Activity: Your output is the line containing "[51, 15] = true := by" plus every line after it in the listing, reproduced exactly.

Segment Open

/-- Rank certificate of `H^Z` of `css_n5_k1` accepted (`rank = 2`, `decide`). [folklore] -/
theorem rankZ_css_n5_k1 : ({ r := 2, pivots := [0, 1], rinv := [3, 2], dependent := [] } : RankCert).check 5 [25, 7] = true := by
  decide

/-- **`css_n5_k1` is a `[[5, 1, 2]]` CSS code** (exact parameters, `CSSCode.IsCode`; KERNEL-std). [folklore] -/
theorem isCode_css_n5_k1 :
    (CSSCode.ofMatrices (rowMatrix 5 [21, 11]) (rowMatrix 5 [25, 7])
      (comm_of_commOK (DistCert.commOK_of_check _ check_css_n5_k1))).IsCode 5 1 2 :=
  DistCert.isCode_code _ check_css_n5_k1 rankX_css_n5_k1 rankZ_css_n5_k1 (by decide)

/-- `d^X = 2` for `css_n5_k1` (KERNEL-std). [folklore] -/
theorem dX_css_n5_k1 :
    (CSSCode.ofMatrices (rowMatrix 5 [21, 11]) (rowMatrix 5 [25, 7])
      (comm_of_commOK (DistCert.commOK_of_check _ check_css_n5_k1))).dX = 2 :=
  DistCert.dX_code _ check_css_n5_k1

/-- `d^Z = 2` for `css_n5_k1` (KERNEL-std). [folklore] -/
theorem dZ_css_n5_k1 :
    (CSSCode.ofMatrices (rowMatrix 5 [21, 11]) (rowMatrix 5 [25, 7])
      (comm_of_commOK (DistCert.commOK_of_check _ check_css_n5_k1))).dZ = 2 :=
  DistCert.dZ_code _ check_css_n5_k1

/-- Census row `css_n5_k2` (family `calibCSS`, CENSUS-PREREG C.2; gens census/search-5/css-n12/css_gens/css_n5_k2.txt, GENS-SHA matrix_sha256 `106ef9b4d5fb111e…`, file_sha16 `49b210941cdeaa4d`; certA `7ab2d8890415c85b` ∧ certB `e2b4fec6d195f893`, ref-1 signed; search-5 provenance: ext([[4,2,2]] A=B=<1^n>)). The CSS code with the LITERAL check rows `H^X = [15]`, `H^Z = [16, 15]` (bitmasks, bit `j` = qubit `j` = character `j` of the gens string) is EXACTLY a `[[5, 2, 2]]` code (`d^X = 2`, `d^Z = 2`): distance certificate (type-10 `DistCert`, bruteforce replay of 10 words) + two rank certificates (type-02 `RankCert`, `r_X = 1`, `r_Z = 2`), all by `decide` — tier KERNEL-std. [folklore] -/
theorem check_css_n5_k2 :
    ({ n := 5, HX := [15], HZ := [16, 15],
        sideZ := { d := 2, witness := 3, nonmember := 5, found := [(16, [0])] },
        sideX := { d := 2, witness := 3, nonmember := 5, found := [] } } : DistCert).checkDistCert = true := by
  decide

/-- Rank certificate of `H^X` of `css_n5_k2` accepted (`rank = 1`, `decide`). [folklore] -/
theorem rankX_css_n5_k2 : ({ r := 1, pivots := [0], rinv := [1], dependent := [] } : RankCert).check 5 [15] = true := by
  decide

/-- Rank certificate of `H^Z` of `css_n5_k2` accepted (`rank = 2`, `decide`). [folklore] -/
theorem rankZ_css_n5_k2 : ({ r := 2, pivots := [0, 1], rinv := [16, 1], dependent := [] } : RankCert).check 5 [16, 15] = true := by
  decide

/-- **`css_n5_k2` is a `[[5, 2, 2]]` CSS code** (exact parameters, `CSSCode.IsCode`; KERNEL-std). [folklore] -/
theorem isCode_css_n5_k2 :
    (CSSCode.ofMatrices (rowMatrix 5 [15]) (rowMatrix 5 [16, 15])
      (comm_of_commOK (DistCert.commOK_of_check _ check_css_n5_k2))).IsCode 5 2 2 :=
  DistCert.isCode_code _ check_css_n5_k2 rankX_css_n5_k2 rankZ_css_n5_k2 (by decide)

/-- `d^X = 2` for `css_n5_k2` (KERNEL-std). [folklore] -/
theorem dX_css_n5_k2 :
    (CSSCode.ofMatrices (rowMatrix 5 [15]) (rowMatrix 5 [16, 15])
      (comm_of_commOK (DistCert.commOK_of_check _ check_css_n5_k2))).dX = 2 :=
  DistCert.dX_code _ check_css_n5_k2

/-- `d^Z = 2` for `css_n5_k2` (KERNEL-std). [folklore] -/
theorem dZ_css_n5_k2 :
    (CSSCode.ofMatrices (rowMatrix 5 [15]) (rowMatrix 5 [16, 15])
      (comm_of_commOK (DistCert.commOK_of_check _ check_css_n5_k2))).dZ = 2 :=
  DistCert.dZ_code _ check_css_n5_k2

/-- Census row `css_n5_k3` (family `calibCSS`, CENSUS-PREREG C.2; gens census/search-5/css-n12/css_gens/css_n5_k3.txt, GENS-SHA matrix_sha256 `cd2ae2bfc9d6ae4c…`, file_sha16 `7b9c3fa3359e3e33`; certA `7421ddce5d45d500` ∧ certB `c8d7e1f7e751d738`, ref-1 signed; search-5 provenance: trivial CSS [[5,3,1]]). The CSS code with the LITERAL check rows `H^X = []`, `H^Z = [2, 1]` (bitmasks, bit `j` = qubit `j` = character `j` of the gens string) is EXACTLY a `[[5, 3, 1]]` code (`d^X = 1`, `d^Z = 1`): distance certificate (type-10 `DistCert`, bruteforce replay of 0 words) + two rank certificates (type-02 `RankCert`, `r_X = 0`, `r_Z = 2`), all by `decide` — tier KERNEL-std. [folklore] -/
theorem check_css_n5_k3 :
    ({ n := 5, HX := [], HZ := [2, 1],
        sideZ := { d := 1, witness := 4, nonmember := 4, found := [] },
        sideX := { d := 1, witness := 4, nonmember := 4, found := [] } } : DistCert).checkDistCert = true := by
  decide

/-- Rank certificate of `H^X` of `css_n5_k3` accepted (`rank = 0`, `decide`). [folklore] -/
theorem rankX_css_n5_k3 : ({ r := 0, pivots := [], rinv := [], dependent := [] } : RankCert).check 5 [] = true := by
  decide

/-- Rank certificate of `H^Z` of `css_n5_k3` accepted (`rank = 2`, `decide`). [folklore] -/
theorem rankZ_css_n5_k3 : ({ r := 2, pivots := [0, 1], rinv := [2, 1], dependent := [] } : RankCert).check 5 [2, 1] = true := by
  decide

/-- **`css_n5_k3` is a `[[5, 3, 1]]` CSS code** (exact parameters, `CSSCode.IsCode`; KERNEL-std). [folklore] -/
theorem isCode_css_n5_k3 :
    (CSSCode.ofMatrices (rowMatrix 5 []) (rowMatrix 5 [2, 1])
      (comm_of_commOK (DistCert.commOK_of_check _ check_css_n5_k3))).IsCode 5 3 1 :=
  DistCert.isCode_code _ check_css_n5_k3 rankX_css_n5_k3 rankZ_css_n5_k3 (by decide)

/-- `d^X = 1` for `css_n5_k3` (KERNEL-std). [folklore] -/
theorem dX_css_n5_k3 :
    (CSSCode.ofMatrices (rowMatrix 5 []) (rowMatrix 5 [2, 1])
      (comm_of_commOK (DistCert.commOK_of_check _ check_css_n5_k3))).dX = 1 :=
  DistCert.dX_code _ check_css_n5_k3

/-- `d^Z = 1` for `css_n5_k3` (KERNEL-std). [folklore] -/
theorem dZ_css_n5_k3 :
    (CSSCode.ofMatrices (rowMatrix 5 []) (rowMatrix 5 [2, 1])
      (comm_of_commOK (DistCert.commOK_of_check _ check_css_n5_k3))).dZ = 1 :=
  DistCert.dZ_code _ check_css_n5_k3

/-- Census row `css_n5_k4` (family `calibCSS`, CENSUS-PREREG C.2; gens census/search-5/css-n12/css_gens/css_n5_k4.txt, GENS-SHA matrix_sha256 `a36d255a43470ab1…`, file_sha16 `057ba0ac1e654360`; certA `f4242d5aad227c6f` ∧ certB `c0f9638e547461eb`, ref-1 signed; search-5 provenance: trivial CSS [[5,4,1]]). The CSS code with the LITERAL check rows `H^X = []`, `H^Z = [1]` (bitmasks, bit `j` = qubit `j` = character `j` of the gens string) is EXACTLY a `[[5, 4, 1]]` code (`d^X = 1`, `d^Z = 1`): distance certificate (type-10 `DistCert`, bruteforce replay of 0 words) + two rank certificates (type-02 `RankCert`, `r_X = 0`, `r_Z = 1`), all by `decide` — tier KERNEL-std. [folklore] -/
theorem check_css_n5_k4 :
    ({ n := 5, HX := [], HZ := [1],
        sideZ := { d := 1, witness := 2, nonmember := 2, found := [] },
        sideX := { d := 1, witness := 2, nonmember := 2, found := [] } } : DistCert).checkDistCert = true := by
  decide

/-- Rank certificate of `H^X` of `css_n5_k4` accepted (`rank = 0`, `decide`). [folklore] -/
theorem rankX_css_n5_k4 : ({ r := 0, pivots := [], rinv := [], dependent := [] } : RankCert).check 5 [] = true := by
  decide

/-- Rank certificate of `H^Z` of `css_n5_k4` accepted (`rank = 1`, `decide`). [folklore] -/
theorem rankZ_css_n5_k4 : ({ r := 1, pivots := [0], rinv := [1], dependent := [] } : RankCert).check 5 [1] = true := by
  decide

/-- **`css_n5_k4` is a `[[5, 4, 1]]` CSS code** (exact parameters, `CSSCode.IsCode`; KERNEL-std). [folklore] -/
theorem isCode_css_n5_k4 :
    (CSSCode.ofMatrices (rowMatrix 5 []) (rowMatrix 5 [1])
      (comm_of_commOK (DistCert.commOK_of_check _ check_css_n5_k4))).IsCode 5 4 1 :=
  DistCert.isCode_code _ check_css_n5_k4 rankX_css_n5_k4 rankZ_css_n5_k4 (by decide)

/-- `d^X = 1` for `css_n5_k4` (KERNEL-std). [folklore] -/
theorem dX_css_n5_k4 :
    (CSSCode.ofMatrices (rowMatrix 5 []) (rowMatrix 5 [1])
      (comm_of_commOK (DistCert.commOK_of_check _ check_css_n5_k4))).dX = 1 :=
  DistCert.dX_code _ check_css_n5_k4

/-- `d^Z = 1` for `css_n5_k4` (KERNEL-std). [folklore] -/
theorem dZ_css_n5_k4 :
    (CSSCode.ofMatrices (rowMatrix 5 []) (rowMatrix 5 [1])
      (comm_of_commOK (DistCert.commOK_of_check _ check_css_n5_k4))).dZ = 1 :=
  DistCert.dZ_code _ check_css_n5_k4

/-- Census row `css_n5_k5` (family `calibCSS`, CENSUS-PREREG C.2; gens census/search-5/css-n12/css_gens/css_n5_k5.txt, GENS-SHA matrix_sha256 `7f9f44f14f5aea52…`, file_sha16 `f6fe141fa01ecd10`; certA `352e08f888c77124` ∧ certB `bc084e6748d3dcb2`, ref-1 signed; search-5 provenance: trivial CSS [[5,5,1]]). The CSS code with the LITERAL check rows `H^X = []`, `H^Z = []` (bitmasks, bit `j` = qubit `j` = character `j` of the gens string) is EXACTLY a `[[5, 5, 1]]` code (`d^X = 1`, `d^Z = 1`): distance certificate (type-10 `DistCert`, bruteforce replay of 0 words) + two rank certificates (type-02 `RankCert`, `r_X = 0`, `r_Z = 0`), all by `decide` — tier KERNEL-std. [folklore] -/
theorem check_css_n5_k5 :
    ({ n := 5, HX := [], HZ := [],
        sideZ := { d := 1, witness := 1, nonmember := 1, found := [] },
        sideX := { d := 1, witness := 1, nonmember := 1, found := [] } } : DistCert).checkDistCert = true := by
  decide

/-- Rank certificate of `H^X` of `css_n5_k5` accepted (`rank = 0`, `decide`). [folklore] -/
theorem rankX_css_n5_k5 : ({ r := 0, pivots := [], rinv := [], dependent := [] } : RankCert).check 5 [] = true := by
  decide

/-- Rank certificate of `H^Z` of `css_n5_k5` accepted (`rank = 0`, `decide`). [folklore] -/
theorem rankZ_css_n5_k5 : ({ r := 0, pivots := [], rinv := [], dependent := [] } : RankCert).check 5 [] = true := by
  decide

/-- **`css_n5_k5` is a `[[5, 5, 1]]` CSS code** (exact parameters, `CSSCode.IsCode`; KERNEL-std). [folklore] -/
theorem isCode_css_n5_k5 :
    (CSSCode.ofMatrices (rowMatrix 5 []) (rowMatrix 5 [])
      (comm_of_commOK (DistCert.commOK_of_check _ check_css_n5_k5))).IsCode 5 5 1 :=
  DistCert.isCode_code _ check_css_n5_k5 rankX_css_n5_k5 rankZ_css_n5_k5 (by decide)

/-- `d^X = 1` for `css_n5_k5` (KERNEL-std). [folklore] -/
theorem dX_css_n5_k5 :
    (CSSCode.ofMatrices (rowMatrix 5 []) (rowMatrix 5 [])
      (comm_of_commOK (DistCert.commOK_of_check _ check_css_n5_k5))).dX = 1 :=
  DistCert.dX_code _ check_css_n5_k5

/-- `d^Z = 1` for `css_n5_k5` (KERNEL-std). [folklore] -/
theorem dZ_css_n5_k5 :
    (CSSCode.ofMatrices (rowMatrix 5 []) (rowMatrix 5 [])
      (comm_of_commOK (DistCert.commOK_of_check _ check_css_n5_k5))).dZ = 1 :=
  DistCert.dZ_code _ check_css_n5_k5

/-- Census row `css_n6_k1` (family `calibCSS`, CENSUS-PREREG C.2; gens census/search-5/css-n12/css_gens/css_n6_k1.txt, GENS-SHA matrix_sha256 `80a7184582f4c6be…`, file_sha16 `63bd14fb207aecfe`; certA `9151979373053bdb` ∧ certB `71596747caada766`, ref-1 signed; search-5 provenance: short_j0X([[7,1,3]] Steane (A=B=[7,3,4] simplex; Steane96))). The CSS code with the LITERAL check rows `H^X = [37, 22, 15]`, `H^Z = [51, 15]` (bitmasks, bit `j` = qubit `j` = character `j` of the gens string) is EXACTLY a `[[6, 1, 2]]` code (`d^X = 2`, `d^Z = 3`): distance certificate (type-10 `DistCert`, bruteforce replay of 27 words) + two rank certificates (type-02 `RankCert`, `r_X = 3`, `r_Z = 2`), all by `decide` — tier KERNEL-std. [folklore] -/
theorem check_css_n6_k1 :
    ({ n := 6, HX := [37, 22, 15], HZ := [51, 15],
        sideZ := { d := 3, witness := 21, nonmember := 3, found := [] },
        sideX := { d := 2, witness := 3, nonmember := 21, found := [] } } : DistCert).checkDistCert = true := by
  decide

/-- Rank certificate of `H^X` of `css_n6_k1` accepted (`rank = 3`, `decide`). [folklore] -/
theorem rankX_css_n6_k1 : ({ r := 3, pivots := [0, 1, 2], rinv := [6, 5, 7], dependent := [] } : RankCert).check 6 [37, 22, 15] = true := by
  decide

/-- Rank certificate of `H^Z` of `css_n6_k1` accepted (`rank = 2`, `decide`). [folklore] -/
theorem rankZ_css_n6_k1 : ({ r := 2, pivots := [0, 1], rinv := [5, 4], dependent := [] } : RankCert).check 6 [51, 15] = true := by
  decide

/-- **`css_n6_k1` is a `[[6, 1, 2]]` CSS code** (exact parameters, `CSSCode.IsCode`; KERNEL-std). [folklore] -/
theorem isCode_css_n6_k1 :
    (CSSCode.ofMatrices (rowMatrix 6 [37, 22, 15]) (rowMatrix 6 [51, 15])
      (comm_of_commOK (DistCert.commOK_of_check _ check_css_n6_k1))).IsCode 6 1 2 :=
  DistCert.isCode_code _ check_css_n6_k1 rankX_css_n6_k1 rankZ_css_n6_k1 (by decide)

Segment Closed

Exercise output:
theorem rankZ_css_n6_k1 : ({ r := 2, pivots := [0, 1], rinv := [5, 4], dependent := [] } : RankCert).check 6 [51, 15] = true := by
  decide

/-- **`css_n6_k1` is a `[[6, 1, 2]]` CSS code** (exact parameters, `CSSCode.IsCode`; KERNEL-std). [folklore] -/
theorem isCode_css_n6_k1 :
    (CSSCode.ofMatrices (rowMatrix 6 [37, 22, 15]) (rowMatrix 6 [51, 15])
      (comm_of_commOK (DistCert.commOK_of_check _ check_css_n6_k1))).IsCode 6 1 2 :=
  DistCert.isCode_code _ check_css_n6_k1 rankX_css_n6_k1 rankZ_css_n6_k1 (by decide)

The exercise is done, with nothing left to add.